Posts Tagged ‘Mennonites’

the problem with piercings

A flowered dress over polyester pants was one indication that I was a Mennonite kid.  Not wearing jewelry was another.  My Old Colony Mennonite parents likened ear-piercing to self-mutilation.  If God sanctioned holes in my head for the purpose of adornment and vainglory, why, he would have saved me the trouble and put them there himself.  That was how they saw it.

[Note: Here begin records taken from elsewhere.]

/-- **First lemma (area pins the temperature).** Elementary consequence of the two laws: if the
initial horizon cross-section has area within `err` of the Kerr value `8πM r₊(M, a)`, the initial Bondi
mass exceeds `M` by at most `err/(8πM)`, the area never decreases and the mass never increases, and the
end state is Kerr `(M', a')`, then for `err ≤ π M² √(1 − (a/M)²)` — a basin of size `≍ M²√χ` in
AREA-DEFICIT / MASS-EXCESS units, which is `≍ M χ` in data norm because the horizon area responds to data
with the factor `∂r₊/∂M = r₊/√(M² − a²) ≍ χ^{-1/2}` (exponent `γ_χ = 1`, the refuter's necessary exponent,
hence sharp) — the end state is SUB-extremal with gap `√(M'² − a'²) ≥ M√(1 − (a/M)²)/4`, i.e. `κ' ≳ κ`:
the near-extremal hole cannot be pushed to (or past) extremality, and the modulated background never
drifts to the degenerate end during the evolution. PROVED (the hypothesis `|a'| ≤ M'` turned out to be
unnecessary: `Kerr.rPlus` carries `Real.sqrt`). -/
theorem firstLemma_areaPinsTemperature {M a M' a' A₀ A_f M_B0 err : ℝ}
    (hM : 0 < M) (ha : |a| < M)
    (hA : A₀ ≤ A_f)                                   -- second law along 𝓗⁺
    (hMB : M' ≤ M_B0) (hM' : 0 < M')                  -- Bondi mass loss, final mass
    (hfinal : A_f = 8 * Real.pi * M' * Kerr.rPlus M' a')                      -- end state Kerr(M',a')
    (hinit : 8 * Real.pi * M * Kerr.rPlus M a - err ≤ A₀)                   -- initial area
    (hMB0 : M_B0 ≤ M + err / (8 * Real.pi * M)) (herr0 : 0 ≤ err)            -- initial mass
    (herr : err ≤ Real.pi * M ^ 2 * √(1 - (a / M) ^ 2)) :                      -- basin ≍ M²√χ
    Kerr.IsSubextremal M' a' ∧ M * √(1 - (a / M) ^ 2) / 4 ≤ √(M' ^ 2 - a' ^ 2) := by
  -- notation: S = √(1 − (a/M)²) ∈ (0, 1], s' = √(M'² − a'²) ≥ 0, η = err/(8πM)
  set S : ℝ := √(1 - (a / M) ^ 2) with hSdef
  set s' : ℝ := √(M' ^ 2 - a' ^ 2) with hs'def
  have hπ : 0 < Real.pi := Real.pi_pos
  have haM : (a / M) ^ 2 < 1 := by
    have h1 : |a / M| < 1 := by rw [abs_div, abs_of_pos hM, div_lt_one hM]; exact ha
    have h2 : 0 ≤ |a / M| := abs_nonneg _
    calc (a / M) ^ 2 = |a / M| ^ 2 := (sq_abs _).symm
      _ < 1 := by nlinarith
  have hSpos : 0 < S := Real.sqrt_pos.mpr (by linarith)
  have hSle : S ≤ 1 := Real.sqrt_le_one.mpr (by nlinarith [sq_nonneg (a / M)])
  have hs'nn : 0 ≤ s' := Real.sqrt_nonneg _
  -- r₊(M,a) = M + M S and r₊(M',a') = M' + s'
  have hrp : Kerr.rPlus M a = M + M * S := by
    unfold Kerr.rPlus; rw [hSdef, Kerr.sqrt_one_sub_div_sq hM a]; field_simp
  have hrp' : Kerr.rPlus M' a' = M' + s' := by unfold Kerr.rPlus; rfl
  rw [hrp] at hinit
  rw [hrp'] at hfinal
  -- η := err/(8πM): 0 ≤ η ≤ M S / 8, and 8πMη = err
  set η : ℝ := err / (8 * Real.pi * M) with hηdef
  have h8M : 0 < 8 * Real.pi * M := by positivity
  have hηnn : 0 ≤ η := div_nonneg herr0 h8M.le
  have hηerr : 8 * Real.pi * M * η = err := by rw [hηdef]; field_simp
  have hηle : η ≤ M * S / 8 := by
    rw [hηdef, div_le_iff₀ h8M]; nlinarith
  -- the chain 8πM(M + MS) − err ≤ A₀ ≤ A_f = 8πM'(M' + s')
  have hchain : 8 * Real.pi * M * (M + M * S) - err ≤ 8 * Real.pi * M' * (M' + s') := by
    have h := hinit.trans (hA.trans hfinal.le); exact h
  have hM'le : M' ≤ M + η := hMB.trans hMB0
  have hM'sq : M' ^ 2 ≤ (M + η) ^ 2 := pow_le_pow_left₀ hM'.le hM'le 2
  have h8sq : 8 * Real.pi * M' ^ 2 ≤ 8 * Real.pi * M ^ 2 + 2 * err + 8 * Real.pi * η ^ 2 := by
    have h := mul_le_mul_of_nonneg_left hM'sq (by positivity : (0 : ℝ) ≤ 8 * Real.pi)
    have hexp : 8 * Real.pi * (M + η) ^ 2 = 8 * Real.pi * M ^ 2 + 2 * (8 * Real.pi * M * η) +
        8 * Real.pi * η ^ 2 := by ring
    rw [hexp, hηerr] at h
    exact h
  -- 8π M' s' ≥ 8π M² S − 3 err − 8π η²
  have hkey : 8 * Real.pi * M ^ 2 * S - 3 * err - 8 * Real.pi * η ^ 2 ≤ 8 * Real.pi * M' * s' := by
    have hc : 8 * Real.pi * M * (M + M * S) - err =
        8 * Real.pi * M ^ 2 + 8 * Real.pi * M ^ 2 * S - err := by ring
    have hd : 8 * Real.pi * M' * (M' + s') = 8 * Real.pi * M' ^ 2 + 8 * Real.pi * M' * s' := by ring
    rw [hc, hd] at hchain
    linarith
  -- 8π η² ≤ π M² S / 8 and 3 err ≤ 3 π M² S, whence the lower bound (39/8) π M² S ≤ 8π M' s'
  have hη2 : η ^ 2 ≤ (M * S / 8) ^ 2 := pow_le_pow_left₀ hηnn hηle 2
  have hSS : S ^ 2 ≤ S := by nlinarith
  have hη2' : 8 * Real.pi * η ^ 2 ≤ Real.pi * M ^ 2 * S / 8 := by
    have h1 : 8 * Real.pi * η ^ 2 ≤ 8 * Real.pi * (M * S / 8) ^ 2 :=
      mul_le_mul_of_nonneg_left hη2 (by positivity)
    have h2 : 8 * Real.pi * (M * S / 8) ^ 2 = Real.pi * M ^ 2 * S ^ 2 / 8 := by ring
    have h3 : Real.pi * M ^ 2 * S ^ 2 / 8 ≤ Real.pi * M ^ 2 * S / 8 := by
      have : 0 ≤ Real.pi * M ^ 2 / 8 := by positivity
      nlinarith
    linarith
  have hlow : Real.pi * M ^ 2 * S * (39 / 8) ≤ 8 * Real.pi * M' * s' := by linarith
  -- M' ≤ 9M/8
  have hMS : M * S ≤ M := mul_le_of_le_one_right hM.le hSle
  have hM'up : M' ≤ 9 * M / 8 := by linarith
  -- conclusion s' ≥ M S / 4 by contradiction
  have hPMS : 0 < Real.pi * M ^ 2 * S := by positivity
  have hgoal : M * S / 4 ≤ s' := by
    by_contra hcon
    have hcon' : s' < M * S / 4 := lt_of_not_ge hcon
    have h1 : M' * s' ≤ 9 * M / 8 * s' := mul_le_mul_of_nonneg_right hM'up hs'nn
    have h2 : 9 * M / 8 * s' < 9 * M / 8 * (M * S / 4) := mul_lt_mul_of_pos_left hcon' (by positivity)
    have h3 : M' * s' < 9 * M / 8 * (M * S / 4) := h1.trans_lt h2
    have h4 : 8 * Real.pi * (M' * s') < 8 * Real.pi * (9 * M / 8 * (M * S / 4)) :=
      mul_lt_mul_of_pos_left h3 (by positivity)
    have h5 : 8 * Real.pi * (9 * M / 8 * (M * S / 4)) = Real.pi * M ^ 2 * S * (9 / 4) := by ring
    have h6 : 8 * Real.pi * (M' * s') = 8 * Real.pi * M' * s' := by ring
    rw [h5, h6] at h4
    linarith
  have hs'pos : 0 < s' := by
    have : 0 < M * S / 4 := by positivity
    linarith
  refine ⟨?_, hgoal⟩
  -- s' > 0 ⇒ a'² < M'² ⇒ |a'| < M'
  have hsq : 0 < M' ^ 2 - a' ^ 2 := Real.sqrt_pos.mp hs'pos
  unfold Kerr.IsSubextremal
  exact abs_lt_of_sq_lt_sq (by linarith) hM'.le
import Summits.Ventures.PercRepro.C025ProfileThinRowStepsB

/-!
# THE HALL FORM `(H⁺_{q,q+1})` WITHOUT SIMPLICITY — part A: the loop step (night-3 g17)
`Profile.HallIneq M q u`: for every family `𝒜` of rank-`q` sets, the total price of `𝒜` is at most the number of rank-`u` sets
containing a member of `𝒜` (C-033).  The single-element steps of the profile row (`C025ProfileThinRowStepsA` / `B`) have Hall
analogues; this part is the loop step:
* **`hallIneq_of_isLoop`**: for a loop `ℓ`, `HallIneq (M ＼ {ℓ}) q u` gives `HallIneq M q u`.  For a family `𝒜` of `M` split
  `𝒜 = 𝒜₀ ⊔ 𝒜₁` (`ℓ ∉ B` / `ℓ ∈ B`) and let `I = {B ∖ {ℓ} : B ∈ 𝒜₁}`; the prices of `𝒜` are those of `𝒜₀` and of `I` in `M ＼ {ℓ}`,
  so the total price is `Σ_{𝒜₀ ∪ I} + Σ_{𝒜₀ ∩ I}`, at most `#sh'(𝒜₀ ∪ I) + #sh'(𝒜₀ ∩ I)` by the Hall form of `M ＼ {ℓ}` twice; and
  `S' ↦ S' ∪ {ℓ}` on `sh'(𝒜₀ ∪ I)` together with `S' ↦ S'` on `sh'(𝒜₀ ∩ I)` inject disjointly into the shadow of `𝒜` in `M`.
No `def`, no `instance`, no notation.  Axioms: standard.
-/
open scoped Matroid
namespace PercRepro
open Set Finset ThmH Staged
namespace ThinGirth
variable {α : Type} [DecidableEq α] {M : Matroid α} [M.Finite]

/-- Membership in the shadow at level `u`: a rank-`u` subset of the ground set containing a member of `𝒜`. -/
theorem mem_shadowLevel_iff {u : ℕ} {𝒜 : Finset (Finset α)} {S : Finset α} :
    S ∈ Shadow.shadowLevel M u 𝒜 ↔ (S ⊆ gr M ∧ M.eRk (S : Set α) = (u : ℕ∞)) ∧ ∃ B ∈ 𝒜, B ⊆ S := by
  unfold Shadow.shadowLevel
  rw [Finset.mem_filter, Profile.mem_levelSet]

omit [DecidableEq α] in
/-- Ranks of subsets of `gr (M ＼ {ℓ})` are the same in `M`. -/
theorem eRk_delete_of_subset_gr {e : α} {T : Finset α} (hT : T ⊆ gr (M ＼ {e})) :
    M.eRk (T : Set α) = (M ＼ {e}).eRk (T : Set α) := by
  rw [delete_singleton_eRk_eq]
  rw [← Matroid.delete_ground, ← coe_gr]
  exact_mod_cast hT

/-- For a loop `ℓ`, adding `ℓ` to a subset of `gr (M ＼ {ℓ})` does not change the rank. -/
theorem eRk_insert_loop_of_subset_gr {ℓ : α} (hℓ : M.IsLoop ℓ) {T : Finset α} (hT : T ⊆ gr (M ＼ {ℓ})) :
    M.eRk ((insert ℓ T : Finset α) : Set α) = (M ＼ {ℓ}).eRk (T : Set α) := by
  have hTE : (T : Set α) ⊆ M.E := by
    have : (T : Set α) ⊆ (M ＼ {ℓ}).E := by rw [← coe_gr]; exact_mod_cast hT
    rw [Matroid.delete_ground] at this
    exact this.trans Set.sdiff_subset
  rw [Finset.coe_insert, eRk_insert_eq_of_mem_closure hTE (hℓ.mem_closure _), eRk_delete_of_subset_gr hT]

/-- For a loop `ℓ` and `B ⊆ gr M`, the rank of `B` in `M` is the rank of `B ∖ {ℓ}` in `M ＼ {ℓ}`. -/
theorem eRk_eq_eRk_delete_erase_loop {ℓ : α} (hℓ : M.IsLoop ℓ) {B : Finset α} (hB : B ⊆ gr M) :
    M.eRk (B : Set α) = (M ＼ {ℓ}).eRk ((B.erase ℓ : Finset α) : Set α) := by
  have hsub : B.erase ℓ ⊆ gr (M ＼ {ℓ}) := by
    rw [gr_delete]
    exact Finset.erase_subset_erase ℓ hB
  by_cases hmem : ℓ ∈ B
  · rw [← eRk_insert_loop_of_subset_gr hℓ hsub, Finset.insert_erase hmem]
  · rw [Finset.erase_eq_of_notMem hmem] at hsub ⊢
    exact eRk_delete_of_subset_gr hsub

/-- For a loop `ℓ`, the price of `B` in `M` is the price of `B ∖ {ℓ}` in `M ＼ {ℓ}`. -/
theorem price_eq_price_delete_erase_loop {ℓ : α} (hℓ : M.IsLoop ℓ) {q u : ℕ} (B : Finset α) :
    Profile.price M q u B = Profile.price (M ＼ {ℓ}) q u (B.erase ℓ) := by
  apply price_eq_of_eRk_eq
  have hℓG' : ℓ ∉ gr (M ＼ {ℓ}) := by
    rw [gr_delete]
    exact Finset.notMem_erase ℓ _
  have hG : gr M = insert ℓ (gr (M ＼ {ℓ})) := by
    rw [gr_delete, Finset.insert_erase (mem_gr_of_mem_ground hℓ.mem_ground)]
  have hsd : gr (M ＼ {ℓ}) \ B.erase ℓ = gr (M ＼ {ℓ}) \ B := by
    ext z
    simp only [Finset.mem_sdiff, Finset.mem_erase]
    constructor
    · rintro ⟨hz, h⟩
      exact ⟨hz, fun hzB => h ⟨fun hzl => hℓG' (hzl ▸ hz), hzB⟩⟩
    · rintro ⟨hz, h⟩
      exact ⟨hz, fun h' => h h'.2⟩
  rw [hsd]
  by_cases hmem : ℓ ∈ B
  · rw [hG, Finset.insert_sdiff_of_mem _ hmem]
    exact eRk_delete_of_subset_gr Finset.sdiff_subset
  · rw [hG, Finset.insert_sdiff_of_notMem _ hmem]
    exact eRk_insert_loop_of_subset_gr hℓ Finset.sdiff_subset

/-- **The loop step of the Hall form**: for a loop `ℓ`, `HallIneq (M ＼ {ℓ}) q u` gives `HallIneq M q u`. -/
theorem hallIneq_of_isLoop {ℓ : α} (hℓ : M.IsLoop ℓ) {q u : ℕ}
    (h : Profile.HallIneq (M ＼ {ℓ}) q u) : Profile.HallIneq M q u := by
  intro 𝒜 h𝒜
  have hℓg : ℓ ∈ gr M := mem_gr_of_mem_ground hℓ.mem_ground
  have hℓG' : ℓ ∉ gr (M ＼ {ℓ}) := by
    rw [gr_delete]
    exact Finset.notMem_erase ℓ _
  have hG'sub : gr (M ＼ {ℓ}) ⊆ gr M := by
    rw [gr_delete]
    exact Finset.erase_subset ℓ _
  have hsub : ∀ B ⊆ gr M, B.erase ℓ ⊆ gr (M ＼ {ℓ}) := by
    intro B hB
    rw [gr_delete]
    exact Finset.erase_subset_erase ℓ hB
  -- the two sub-families of `𝒜` and the family `I` of erased members
  set 𝒜₀ := 𝒜.filter (fun B => ℓ ∉ B) with h𝒜₀
  set 𝒜₁ := 𝒜.filter (fun B => ℓ ∈ B) with h𝒜₁
  set I := 𝒜₁.image (fun B => B.erase ℓ) with hI
  have h𝒜₀sub : 𝒜₀ ⊆ 𝒜 := Finset.filter_subset _ _
  have h𝒜₁sub : 𝒜₁ ⊆ 𝒜 := Finset.filter_subset _ _
  -- members of `𝒜₀` and of `I` are rank-`q` sets of `M ＼ {ℓ}`
  have h𝒜₀Rq : 𝒜₀ ⊆ Profile.Rq (M ＼ {ℓ}) q := by
    intro B hB
    rw [h𝒜₀, Finset.mem_filter] at hB
    have hBR := h𝒜 hB.1
    rw [Profile.mem_Rq] at hBR ⊢
    refine ⟨?_, ?_⟩
    · rw [gr_delete]
      exact fun z hz => Finset.mem_erase.2 ⟨fun hzl => hB.2 (hzl ▸ hz), hBR.1 hz⟩
    · rw [← eRk_delete_of_subset_gr (M := M) (e := ℓ)
        (by rw [gr_delete]; exact fun z hz => Finset.mem_erase.2 ⟨fun hzl => hB.2 (hzl ▸ hz), hBR.1 hz⟩)]
      exact hBR.2
  have hIRq : I ⊆ Profile.Rq (M ＼ {ℓ}) q := by
    intro B' hB'
    rw [hI, Finset.mem_image] at hB'
    obtain ⟨B, hB, rfl⟩ := hB'
    rw [h𝒜₁, Finset.mem_filter] at hB
    have hBR := h𝒜 hB.1
    rw [Profile.mem_Rq] at hBR ⊢
    exact ⟨hsub B hBR.1, by rw [← eRk_eq_eRk_delete_erase_loop hℓ hBR.1]; exact hBR.2⟩
  -- the total price of `𝒜` is the total price of `𝒜₀ ∪ I` plus that of `𝒜₀ ∩ I`, in `M ＼ {ℓ}`
  have hinj : Set.InjOn (fun B : Finset α => B.erase ℓ) (𝒜₁ : Set (Finset α)) := by
    intro B₁ hB₁ B₂ hB₂ hEq
    rw [Finset.mem_coe, h𝒜₁, Finset.mem_filter] at hB₁ hB₂
    simp only at hEq
    rw [← Finset.insert_erase hB₁.2, ← Finset.insert_erase hB₂.2, hEq]
  have hsum : ∑ B ∈ 𝒜, Profile.price M q u B =
      ∑ B ∈ 𝒜₀ ∪ I, Profile.price (M ＼ {ℓ}) q u B + ∑ B ∈ 𝒜₀ ∩ I, Profile.price (M ＼ {ℓ}) q u B := by
    rw [Finset.sum_union_inter, hI, Finset.sum_image hinj]
    rw [← Finset.sum_filter_add_sum_filter_not 𝒜 (fun B => ℓ ∈ B), add_comm]
    congr 1
    · apply Finset.sum_congr rfl
      intro B hB
      rw [Finset.mem_filter] at hB
      rw [price_eq_price_delete_erase_loop hℓ B, Finset.erase_eq_of_notMem hB.2]
    · apply Finset.sum_congr rfl
      intro B hB
      rw [Finset.mem_filter] at hB
      exact price_eq_price_delete_erase_loop hℓ B
  -- the two shadows inject disjointly into the shadow of `𝒜`
  have hsh1 : (Shadow.shadowLevel (M ＼ {ℓ}) u (𝒜₀ ∪ I)).image (fun S => insert ℓ S) ⊆ Shadow.shadowLevel M u 𝒜 := by
    intro S hS
    rw [Finset.mem_image] at hS
    obtain ⟨S', hS', rfl⟩ := hS
    rw [mem_shadowLevel_iff] at hS' ⊢
    obtain ⟨⟨hS'g, hS'r⟩, B', hB', hB'S⟩ := hS'
    refine ⟨⟨Finset.insert_subset hℓg (hS'g.trans hG'sub), by rw [eRk_insert_loop_of_subset_gr hℓ hS'g]; exact hS'r⟩, ?_⟩
    rw [Finset.mem_union] at hB'
    rcases hB' with hB' | hB'
    · exact ⟨B', h𝒜₀sub hB', hB'S.trans (Finset.subset_insert ℓ S')⟩
    · rw [hI, Finset.mem_image] at hB'
      obtain ⟨B, hB, rfl⟩ := hB'
      rw [h𝒜₁, Finset.mem_filter] at hB
      refine ⟨B, hB.1, ?_⟩
      rw [← Finset.insert_erase hB.2]
      exact Finset.insert_subset_insert ℓ hB'S
  have hsh2 : Shadow.shadowLevel (M ＼ {ℓ}) u (𝒜₀ ∩ I) ⊆ Shadow.shadowLevel M u 𝒜 := by
    intro S hS
    rw [mem_shadowLevel_iff] at hS ⊢
    obtain ⟨⟨hSg, hSr⟩, B', hB', hB'S⟩ := hS
    refine ⟨⟨hSg.trans hG'sub, by rw [eRk_delete_of_subset_gr hSg]; exact hSr⟩, B', h𝒜₀sub (Finset.mem_inter.1 hB').1, hB'S⟩
  have hdisj : Disjoint ((Shadow.shadowLevel (M ＼ {ℓ}) u (𝒜₀ ∪ I)).image (fun S => insert ℓ S))
      (Shadow.shadowLevel (M ＼ {ℓ}) u (𝒜₀ ∩ I)) := by
    rw [Finset.disjoint_left]
    intro S hS hS'
    rw [Finset.mem_image] at hS
    obtain ⟨S₀, _, rfl⟩ := hS
    rw [mem_shadowLevel_iff] at hS'
    exact hℓG' (hS'.1.1 (Finset.mem_insert_self ℓ S₀))
  have hinj' : Set.InjOn (fun S : Finset α => insert ℓ S) ((Shadow.shadowLevel (M ＼ {ℓ}) u (𝒜₀ ∪ I)) : Set (Finset α)) := by
    intro S₁ hS₁ S₂ hS₂ hEq
    rw [Finset.mem_coe, mem_shadowLevel_iff] at hS₁ hS₂
    simp only at hEq
    rw [← Finset.erase_insert (fun h => hℓG' (hS₁.1.1 h)), ← Finset.erase_insert (fun h => hℓG' (hS₂.1.1 h)), hEq]
  have hcard : ((Shadow.shadowLevel (M ＼ {ℓ}) u (𝒜₀ ∪ I)).card : ℚ) + ((Shadow.shadowLevel (M ＼ {ℓ}) u (𝒜₀ ∩ I)).card : ℚ) ≤
      ((Shadow.shadowLevel M u 𝒜).card : ℚ) := by
    have h1 := Finset.card_le_card (Finset.union_subset hsh1 hsh2)
    rw [Finset.card_union_of_disjoint hdisj, Finset.card_image_of_injOn hinj'] at h1
    exact_mod_cast h1
  calc ∑ B ∈ 𝒜, Profile.price M q u B
      = ∑ B ∈ 𝒜₀ ∪ I, Profile.price (M ＼ {ℓ}) q u B + ∑ B ∈ 𝒜₀ ∩ I, Profile.price (M ＼ {ℓ}) q u B := hsum
    _ ≤ ((Shadow.shadowLevel (M ＼ {ℓ}) u (𝒜₀ ∪ I)).card : ℚ) + ((Shadow.shadowLevel (M ＼ {ℓ}) u (𝒜₀ ∩ I)).card : ℚ) :=
        add_le_add (h _ (Finset.union_subset h𝒜₀Rq hIRq)) (h _ ((Finset.inter_subset_left).trans h𝒜₀Rq))
    _ ≤ ((Shadow.shadowLevel M u 𝒜).card : ℚ) := hcard

end ThinGirth
end PercRepro
import Summits.Ventures.Crystal3D.Bulk.CapBoxRectCheck
import Summits.Ventures.Crystal3D.Bulk.CapX2Poly3
import Summits.Ventures.Crystal3D.Bulk.CapX2DataW0625X2
import HarnessLib

/-!
# X2 certificate `certW0625` (level `-0.625`): compiled check `checkIII_112_001_W0625`

Venture `Crystal3D` (cell `pub-crystal3d`, phase 2; seat typer-bulk). One of the Boolean evaluations behind
`CapX2.noHole_0625` (`CapX2BoxW0625.lean`): the rectangular integer S-procedure tensor-Bernstein check `Bern.checkPos3R`
(`CapBoxRectCheck.lean`, soundness on the standard axioms) of the negated, padded (III) tensor `-(S₃-ε₃)` (degree `16`) on the sub-box
`u ∈ [-1, -5/8]`, `v ∈ [-1, -5/8]`, `t ∈ [1/8, 1/2]`, evaluated by `native_decide` (compiled code trusted — the
class of the tree's `KissingSearch` parts). One compiled search per file keeps each gate elaboration under its
wall. HONEST FRAMING: a computation; its meaning is given by `Bern.nonneg_of_checkPos3R`.
-/

namespace Summit.Ventures.Crystal3D.CapX2

/-- The check evaluates to `true`. [folklore] -/
theorem checkIII_112_001_W0625 :
    CapCut.Bern.checkPos3R (CapCut.Bern.pad3R 16 16 16 (scale3 (-1) (tripleZ certW0625 eps3W0625))) 16 16 16
      (-1) (-5 / 8) (-1) (-5 / 8) (1 / 8) (1 / 2) 80 40 64 = true := by
  native_decide

end Summit.Ventures.Crystal3D.CapX2
import Mathlib
import HarnessLib
import Summits.HubbardSuperconductivity.HubbardSuperconductivity.Theorems.WeakCouplingBCSDefsKlCertB1gWinARecord
import Summits.HubbardSuperconductivity.HubbardSuperconductivity.Theorems.WeakCouplingBCSDefsKlCertB1gWinBRecord
import Summits.HubbardSuperconductivity.HubbardSuperconductivity.Theorems.WeakCouplingBCSDefsKlCertB1gWinCRecord
import Summits.HubbardSuperconductivity.HubbardSuperconductivity.Theorems.WeakCouplingBCSDefsKlU0WindowV4Record
import Summits.HubbardSuperconductivity.HubbardSuperconductivity.Theorems.WeakCouplingBCSKlCertB1gDopingWindowD010D020
import Summits.HubbardSuperconductivity.HubbardSuperconductivity.Theorems.WeakCouplingBCSKlSelectionBoxwiseRows
import Summits.HubbardSuperconductivity.HubbardSuperconductivity.Theorems.WeakCouplingBCSKlSelectionWindowRows
import Summits.HubbardSuperconductivity.HubbardSuperconductivity.Theorems.WeakCouplingBCSKlThirdOrderSelectionWindow

/-!
# Route `WeakCouplingBCS` — channel-margin lane of `WcbcsKohnLuttingerB1g` (stmt-HubbardSuperconductivity-0158):
# `B1g` SELECTION THROUGH THIRD ORDER / RESUMMED CHAINS / ALL ORDERS / CHANNEL BOTTOMS on `μ ∈ [-0.42749, -0.1775] ⊃ μ([0.10, 0.20])` — V4 thresholds

Instances, on the re-tabulated window rows `klU0WindowV4Rows` (`Theorems/WeakCouplingBCSDefsKlU0WindowV4Record.lean`, 44 rows = the boxes of `klCertB1gWin{A,B,C}`,
uniform threshold `klU0WindowV4U = 1693/8388608` ≈ 2.018e-04, box-wise up to 9.46e-04), of the generic window-rows theorems
(`Theorems/WeakCouplingBCSKlThirdOrderSelectionWindow.lean`, `…KlSelectionWindowRows.lean`, `…KlSelectionBoxwiseRows.lean`): for EVERY `μ ∈ [-0.42749, -0.1775]`
(every hole doping `δ ∈ [0.10, 0.20]`) and every `0 < U ≤ klU0WindowV4U` the `B1g` Ritz trial of the record box containing `μ` lies strictly below every normalised
`A1g/A2g/B2g/E` state in the pp-irreducible Cooper vertex `Γ_U/U²` through third order (chains resummed; to all orders for every remainder with the `C4 = 10` form
bound), `B1g` has the strictly lowest third-order channel bottom, and BOX-WISE the same holds up to each row's own `U0` — modulo the NAMED hypotheses
`klCertB1gWin{A,B,C}.EnclosuresB1g` (second order; margin-2, two implementations, referee-replayed) and the rows' named third-order / resummed window hypotheses
(margin-1 FLOOR + chain layer on the narrow cells c1–c4/d1–d4, two implementations; U0-TABLE.md v4 §C).  The v3 instances on the same window
(`…KlThirdOrderSelectionWindow.lean`, `…KlAllOrdersSelectionWindow.lean`, `…KlThirdOrderSelectionBoxwise.lean`, threshold `klU0WindowU = 1145/2²⁴`) stay valid; these are
the same statements at the larger V4 thresholds.  Existence-grade thresholds; `C4` ASSUMED; nothing here asserts superconductivity.

References: D. J. Scalapino, E. Loh, J. E. Hirsch, Phys. Rev. B 34 (1986) 8190, (3)–(4); S. Raghu, S. A. Kivelson, D. J. Scalapino,
Phys. Rev. B 81 (2010) 224505, App. A.
-/

noncomputable section

-- the tree's namespace `Summit.<Summit>.<Problem>.Theorems` repeats the summit name by design (D-0017)
set_option linter.dupNamespace false

namespace Summit.HubbardSuperconductivity.HubbardSuperconductivity.Theorems

open MeasureTheory Literature.MathematicalPhysics.QuantumLattice CwKLChiralWindow KlThirdOrder
open Summit.HubbardSuperconductivity.HubbardSuperconductivity.Theses.WeakCouplingBCS

/-! ### Kernel facts: join to the second-order records, common constants -/

/-- Kernel decision: every row of `klU0WindowV4Rows` sits in a box of `klCertB1gWinA` / `klCertB1gWinB` / `klCertB1gWinC` with which it is consistent (its box inside the record box,
same `rhohi`, lows dominated by the box's certified lower bounds, four competitors, `U1 ≤ 1`). [folklore] -/
theorem klsel_v4_join : klThirdOrderWindowJoin klU0WindowV4Rows [klCertB1gWinA, klCertB1gWinB, klCertB1gWinC] = true := by
  decide +kernel

/-- Kernel decision: every row of `klU0WindowV4Rows` carries `C4 = 10` and `U1 = 1/16`. [folklore] -/
theorem klsel_v4_consts :
    (klU0WindowV4Rows.all fun w => decide (w.row.C4 = (10 : ℚ)) && decide (w.row.U1 = ((1 : ℚ) / 16))) = true := by
  decide +kernel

All my little Mennonite contemporaries and I could do was gaze in wonder and envy at tiny matching butterflies, lustrous pearls and gold hoops adorning the ears of the English girls.  “Rubies are my birthstone,” Denise Hodges explained to the class at show and tell.  She turned to present her profile and used both hands to turn the sparkly red emblem in her ear.  Emeralds are my birthstone.  My bohemian mother sewed me a yellow dress emblazoned with green checks in which to parade my birthright.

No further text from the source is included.